14 Evliliklerdeki tartışmalar yatak odasının kapısında son bulmalıdır. Yatak odası sizin özel alanınızdır ve dışarıda olup biten hiçbir olumsuzluk, o özel alana girmemelidir.
15 Aranızda yaşanan sorunlar ne olursa olsun, evlilikte en önemli şey iletişimdir. Unutmayın tartışmak bile bir iletişimdir, ama suskunluk tehlikelidir. Eşinizle olan iletişiminizi asla kesmeyin.
16 Birbirinizin kariyer planlarını ve çabalarını engellemeyin. Eşinizin işinde yükselme hedefini destekleyin.
17 Aynı şey çocuğunuz için de geçerli. Çocuğunuzun hayalleriyle ve ileride seçmek istediği meslekle dalga geçmeyin. Onun hedeflerini önemsediğinizi hissettirin.
18 Herkes güzel göründüğünü duymak ve iltifat işitmek ister. Bu konuda cömert davranın.
19 Empati kurmak, yani birbirinizin duygularını anlayabilmek, onun bakış açısıyla olaylara bakabilmek bir evlilikte olmazsa olmaz bir özelliktir. Unutmayın empati; evlilikte uyumun ve mutluluğun en önemli koşuludur.
20 Kabul etmek gerekir ki cinsellik evliliğin temel taşıdır. Cinsel sorunlar yaşıyorsanız bu sorunu çözüme kavuşturmak için kesinlikle geç kalmayın ve seks hayatınızla alakalı soru ya da sorunlarınızla ilgili olarak mutlaka bir uzmandan yardım alın.
21 Seksi asla bir ceza olarak kullanmayın. Yatak odasına küs gitmeyin ve cinselliği birbirinize koz olarak kullanmaya kalkışmayın.
22 Evlilik tek taraflı kararlar alıp, uygulayabileceğiniz bir beraberlik değildir. Önemli kararları mutlaka birlikte almalısınız. Çocuk sahibi olmak böyle bir karardır ve eşinizin istemediği bir anda tek başınıza böyle bir karar alıp uygulamak hem çocuğun hem de evlilik hayatınızın mahvolmasına yol açabilir.
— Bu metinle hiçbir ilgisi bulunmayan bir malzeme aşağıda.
import Literature.NumberTheory.EllipticCurves.SelmerCorankControlRatOrdinaryLayerKummerCountProofs
import Literature.NumberTheory.EllipticCurves.CyclotomicZpExtensionLayerUniformizerProofs
import HarnessLib

/-!
# Greenberg's Lemma 3.4 at EVERY layer of the cyclotomic `ℤ_p`-extension of `ℚ`, for EVERY prime `p` of good
# ordinary reduction

`Proofs` file (theorems only: **no definition, no named fact, nothing asserted**) in topic `NumberTheory/EllipticCurves`,
sequel of `SelmerCorankControlRatOrdinaryLayerKummerCountProofs` (Lemma 3.4 at the layer `n` for every `p`, given an
`H_{v,n}`-fixed `π` with `|π|^d = |p|`, `pⁿ ∣ d`; and `p = 2` unconditionally with `π_n = 2 - (ζ + ζ⁻¹)`). For ODD `p` the
uniformiser of `(ℚ_n)_p` is `π_n = N_{ℚ(ζ_{p^{n+1}})/ℚ_n}(1 - ζ) = ∏_{b ∈ Δ} (1 - ζ^b)`, `Δ = {b : b^{p-1} = 1} ≤ (ℤ/p^{n+1})^×`
(`CyclotomicZpExtensionLayerUniformizerProofs`: `π_n ∈ ℚ_n`, `#Δ = p - 1`). R. Greenberg, LNM 1716 (1999), §3 Lemma 3.4
(p. 89); L. C. Washington, *Cyclotomic Fields*, §13.1, Lemma 1.4.

* `spectralValuation_prod_one_sub_pow_pow_eq` — **`|∏_{b ∈ Δ} (1 - ζ^b)|^{pⁿ} = |p|`** in `K̄_v` for a primitive `p^{n+1}`-th
  root of unity `ζ` (`p` odd): each `ζ^b` is primitive, `|1 - ζ^b|^{(p-1)pⁿ} = |p|`
  (`spectralValuation_one_sub_pow_totient_eq`), and `#Δ = p - 1`.
* `WeierstrassCurve.finite_localTowerKerPrimary_of_ordinary_odd` — **Lemma 3.4 at every layer `n`, `p` odd, unconditional**.
* `WeierstrassCurve.finite_localTowerKerPrimary_of_ordinary` — **every prime `p`** (with the `p = 2` case of the parent file).

HONEST FRAMING (cell `bsd-f1-sign2`, WIDTH-5 attach seat `bsd-line-att-p5` g42 on crux stmt-BirchSwinnertonDyer-22298):
COROLLARY-OF-PRINT (an elementary proof of Greenberg's Lemma 3.4, finiteness clause, for the cyclotomic tower over `ℚ` at
every layer and every good ordinary `p`); the named fact `Greenberg1999.lemma34_natCard_localTowerKerPrimary_eq_rat` (exact
cardinality) is NOT discharged; closes no item; BSD is not proved by any of this.

## References

* [GreenbergLNM1716] R. Greenberg, LNM 1716 (1999), §3 Lemma 3.4 (p. 89), §2 Prop. 2.2 (p. 73).
* [Washington1997] L. C. Washington, *Introduction to Cyclotomic Fields*, §13.1, Lemma 1.4.

## Design

No definitions; `noncomputable section`; one universe `u`. Axioms: `propext`, `Classical.choice`, `Quot.sound`.
-/

noncomputable section

open scoped Classical NNReal
open NumberField IsDedekindDomain

universe u

/-! ## §1 `|π_n|^{pⁿ} = |p|` -/

namespace IsDedekindDomain.HeightOneSpectrum

open Literature.NumberTheory.EllipticCurves Literature.NumberTheory.GaloisRepresentations Field

variable {K : Type u} [Field K] [NumberField K] {v : HeightOneSpectrum (𝓞 K)} {p : ℕ} [hp : Fact p.Prime]
  {w : Valuation (AlgebraicClosure (v.adicCompletion K)) ℝ≥0}

/-- **`|∏_{b ∈ Δ} (1 - ζ^b)|^{pⁿ} = |p|`** for a primitive `p^{n+1}`-th root of unity `ζ ∈ K̄_v`, `p` odd,
`Δ = {b ∈ (ℤ/p^{n+1})^× : b^{p-1} = 1}`: every `ζ^b` (`b` a unit) is again primitive, so `|1 - ζ^b|^{φ(p^{n+1})} = |p|`
(`spectralValuation_one_sub_pow_totient_eq`, Washington Lemma 1.4), `φ(p^{n+1}) = (p-1)pⁿ`, and `#Δ = p - 1`
(`ZpExtension.card_filter_pow_sub_one_eq_one`); take `(p-1)`-th roots in `ℝ≥0`. This is "`π_n = N(1 - ζ_{p^{n+1}})` is a
uniformiser of the totally ramified `(ℚ_n)_p`, `e = pⁿ`". [cite: Washington1997, Lemma 1.4] -/
theorem spectralValuation_prod_one_sub_pow_pow_eq (hp2 : p ≠ 2) {n : ℕ} [NeZero (p ^ (n + 1))]
    {ζ : AlgebraicClosure (v.adicCompletion K)} (hζ : IsPrimitiveRoot ζ (p ^ (n + 1))) :
    w (∏ b ∈ Finset.univ.filter (fun b : (ZMod (p ^ (n + 1)))ˣ ↦ b ^ (p - 1) = 1),
        (1 - ζ ^ ((b : ZMod (p ^ (n + 1)))).val)) ^ p ^ n =
      w (p : AlgebraicClosure (v.adicCompletion K)) := by
  have hpp := hp.out
  set Δ : Finset (ZMod (p ^ (n + 1)))ˣ := Finset.univ.filter (fun b : (ZMod (p ^ (n + 1)))ˣ ↦ b ^ (p - 1) = 1)
    with hΔdef
  have hcard : Δ.card = p - 1 := ZpExtension.card_filter_pow_sub_one_eq_one hp2 n
  have htot : Nat.totient (p ^ (n + 1)) = p ^ n * (p - 1) := by
    rw [Nat.totient_prime_pow hpp (Nat.succ_pos n)]; simp
  -- each factor: `|1 - ζ^b|^{φ} = |p|`
  have hfac : ∀ b ∈ Δ, w (1 - ζ ^ ((b : ZMod (p ^ (n + 1)))).val) ^ (p ^ n * (p - 1)) =
      w (p : AlgebraicClosure (v.adicCompletion K)) := by
    intro b _
    have hb : IsPrimitiveRoot (ζ ^ ((b : ZMod (p ^ (n + 1)))).val) (p ^ (n + 1)) :=
      hζ.pow_of_coprime _ (ZMod.val_coe_unit_coprime b)
    rw [← htot]
    exact spectralValuation_one_sub_pow_totient_eq hb
  -- the product
  have hprod : (w (∏ b ∈ Δ, (1 - ζ ^ ((b : ZMod (p ^ (n + 1)))).val)) ^ p ^ n) ^ (p - 1) =
      w (p : AlgebraicClosure (v.adicCompletion K)) ^ (p - 1) := by
    rw [map_prod, ← pow_mul, ← Finset.prod_pow, Finset.prod_congr rfl hfac, Finset.prod_const, hcard]
  have hp1 : p - 1 ≠ 0 := by have := hpp.two_le; omega
  exact pow_left_injective hp1 hprod

end IsDedekindDomain.HeightOneSpectrum

/-! ## §2 Lemma 3.4 at every layer, `p` odd; then every `p` -/

namespace WeierstrassCurve

open Literature.NumberTheory.EllipticCurves Literature.NumberTheory.GaloisRepresentations Field
  IsDedekindDomain.HeightOneSpectrum Literature.NumberTheory.EllipticCurves.FormalGroupChart

variable (W : WeierstrassCurve ℚ) [W.IsGloballyMinimal] [W.IsElliptic] {p : ℕ} [hp : Fact p.Prime]
  {v : HeightOneSpectrum (𝓞 ℚ)}

/-- **Greenberg's Lemma 3.4 at EVERY layer `n` of the cyclotomic `ℤ_p`-extension of `ℚ`, `p` ODD, for `E/ℚ` good ordinary at
`p` — unconditionally.** For a globally minimal `W/ℚ` with `p ∤ Δ_W`, `p ∤ a_p`, the cyclotomic `ℤ_p`-extension `κ`, `v ∋ p` and
any `n`, `𝒦_{v,n}[p^∞] = W.localTowerKerPrimary κ ℚ_v n` is finite. The uniformiser of `(ℚ_n)_p` is
`π_n = ∏_{b ∈ Δ} (1 - ζ^b)` for a primitive `p^{n+1}`-th root of unity `ζ ∈ ℚ̄` (`π_n ∈ ℚ_n`,
`ZpExtension.IsCyclotomic.prod_one_sub_pow_mem_layer`), whose image in `K̄_v` is fixed by `H_{v,n}` and has `|π_n|^{pⁿ} = |p|`
(§1); apply `finite_localTowerKerPrimary_of_ordinary_of_uniformizer` with `d = pⁿ` on the spectral valuation of the tree and the
integral model `W_ℤ ⊗ 𝒪_w`. [cite: GreenbergLNM1716, §3 Lemma 3.4 (p. 89)] [cite: Washington1997, §13.1] -/
theorem finite_localTowerKerPrimary_of_ordinary_odd (hp2 : p ≠ 2) (hpv : (p : 𝓞 ℚ) ∈ v.asIdeal)
    (hΔ : ¬ (p : ℤ) ∣ minimalDiscriminantInt W) (hord : ¬ (p : ℤ) ∣ W.frobeniusTrace p)
    (κ : ZpExtension ℚ p) (hκ : κ.IsCyclotomic) (n : ℕ) :
    Finite (W.localTowerKerPrimary κ (v.adicCompletion ℚ) n) := by
  obtain ⟨w, hw⟩ := v.exists_spectralValuation
  haveI hV : (W.baseChange (AlgebraicClosure (v.adicCompletion ℚ))).IsIntegral w.integer :=
    ⟨⟨(integralModelInt W).map (algebraMap ℤ ↥w.integer),
      W.baseChange_eq_localIntModel_integer_baseChange⟩⟩
  haveI : NeZero (p ^ (n + 1) : ℕ) := ⟨pow_ne_zero _ hp.out.ne_zero⟩
  -- a primitive `p^{n+1}`-th root of unity in `ℚ̄` and `θ = ∏_{b ∈ Δ} (1 - ζ^b) ∈ ℚ_n`
  obtain ⟨ζ, hζ⟩ := HasEnoughRootsOfUnity.exists_primitiveRoot (AlgebraicClosure ℚ) (p ^ (n + 1))
  set θ : AlgebraicClosure ℚ := ∏ b ∈ Finset.univ.filter (fun b : (ZMod (p ^ (n + 1)))ˣ ↦ b ^ (p - 1) = 1),
    (1 - ζ ^ ((b : ZMod (p ^ (n + 1)))).val) with hθdef
  have hθ : θ ∈ κ.layer n := ZpExtension.IsCyclotomic.prod_one_sub_pow_mem_layer hκ hp2 n hζ.pow_eq_one
  have hθfix : ∀ σ' ∈ κ.layerSubgroup n, (absoluteGaloisGroup.toAlgEquiv ℚ σ') θ = θ := by
    intro σ' hσ'
    have hmem := hθ
    change θ ∈ IntermediateField.fixedField _ at hmem
    rw [IntermediateField.mem_fixedField_iff] at hmem
    exact hmem _ ⟨σ', hσ', rfl⟩
  -- `π = ι θ`
  let ι := closureEmb (K := ℚ) (v.adicCompletion ℚ)
  let π : AlgebraicClosure (v.adicCompletion ℚ) := ι θ
  have hπH : ∀ σ ∈ localSubgroup (κ.layerSubgroup n) (v.adicCompletion ℚ), σ • π = π := by
    intro σ hσ
    rw [mem_localSubgroup_iff] at hσ
    have h := apply_resGalAuxOfEmb_apply (closureEmb (K := ℚ) (v.adicCompletion ℚ)) σ θ
    have hfix := hθfix _ hσ
    change closureEmb (K := ℚ) (v.adicCompletion ℚ)
      ((absoluteGaloisGroup.toAlgEquiv ℚ (resGal (K := ℚ) (v.adicCompletion ℚ) σ)) θ) = σ • π at h
    rw [hfix] at h
    exact h.symm
  have hζ' : IsPrimitiveRoot (ι ζ) (p ^ (n + 1)) := hζ.map_of_injective ι.injective
  have hπ : w π ^ p ^ n = w (p : AlgebraicClosure (v.adicCompletion ℚ)) := by
    have e : π = ∏ b ∈ Finset.univ.filter (fun b : (ZMod (p ^ (n + 1)))ˣ ↦ b ^ (p - 1) = 1),
        (1 - (ι ζ) ^ ((b : ZMod (p ^ (n + 1)))).val) := by
      change ι θ = _
      rw [hθdef, map_prod]
      exact Finset.prod_congr rfl fun b _ ↦ by rw [map_sub, map_one, map_pow]
    rw [e]
    exact spectralValuation_prod_one_sub_pow_pow_eq hp2 hζ'
  exact W.finite_localTowerKerPrimary_of_ordinary_of_uniformizer hw hpv hΔ hord κ hκ n (d := p ^ n) dvd_rfl hπH hπ

/-- **Greenberg's Lemma 3.4 at EVERY layer `n` of the cyclotomic `ℤ_p`-extension of `ℚ` for EVERY prime `p` of good ordinary
reduction — unconditionally** (globally minimal `W/ℚ`, `p ∤ Δ_W`, `p ∤ a_p`, `κ` cyclotomic, `v ∋ p`): the `p = 2` case is
`finite_localTowerKerPrimary_of_ordinary_two` (`π_n = 2 - (ζ + ζ⁻¹)`), the odd case `finite_localTowerKerPrimary_of_ordinary_odd`
(`π_n = N(1 - ζ_{p^{n+1}})`). Greenberg, LNM 1716, §3 Lemma 3.4 (p. 89): for `v ∣ p` good ordinary and the cyclotomic
`ℤ_p`-extension, `ker(H¹((F_n)_v, E)[p^∞] → H¹((F_∞)_η, E))` is finite (there with the exact order `#Ẽ(𝔽_p)(p)²`, not claimed
here). [cite: GreenbergLNM1716, §3 Lemma 3.4 (p. 89)] -/
theorem finite_localTowerKerPrimary_of_ordinary (hpv : (p : 𝓞 ℚ) ∈ v.asIdeal)
    (hΔ : ¬ (p : ℤ) ∣ minimalDiscriminantInt W) (hord : ¬ (p : ℤ) ∣ W.frobeniusTrace p)
    (κ : ZpExtension ℚ p) (hκ : κ.IsCyclotomic) (n : ℕ) :
    Finite (W.localTowerKerPrimary κ (v.adicCompletion ℚ) n) := by
  rcases eq_or_ne p 2 with rfl | hp2
  · exact W.finite_localTowerKerPrimary_of_ordinary_two hpv hΔ hord κ hκ n
  · exact W.finite_localTowerKerPrimary_of_ordinary_odd hp2 hpv hΔ hord κ hκ n

end WeierstrassCurve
23 Kimi zaman mali sıkıntılar yaşayabilirsiniz. Bu durumda eşinizi suçlamak ve yargılamak, olabilecek en yanlış davranıştır. Karşınızdaki insana kendisini yetersiz hissettirecek davranışlar sizi de evliliğinizi de olumsuz etkiler. Bu dönemi, atlatılacak bir süreç olarak görmelisiniz.
24 Geçmişte yaşanmış kırgınlıklar, üzüntüler, tartışmalar varsa bırakın geçmişte kalsınlar. O tatsız anları ve olayları bugüne taşımayın, gündemde tutmayın. Yoksa evliliğinizde asla ilerleyemezsiniz.
25 Gerek eşinizi gerekse çocuğunuzu başkalarıyla kıyaslamayın. Bu, incitici ve kendini yetersiz hissettirici bir davranıştır. Kimse bunu yaşamak istemez.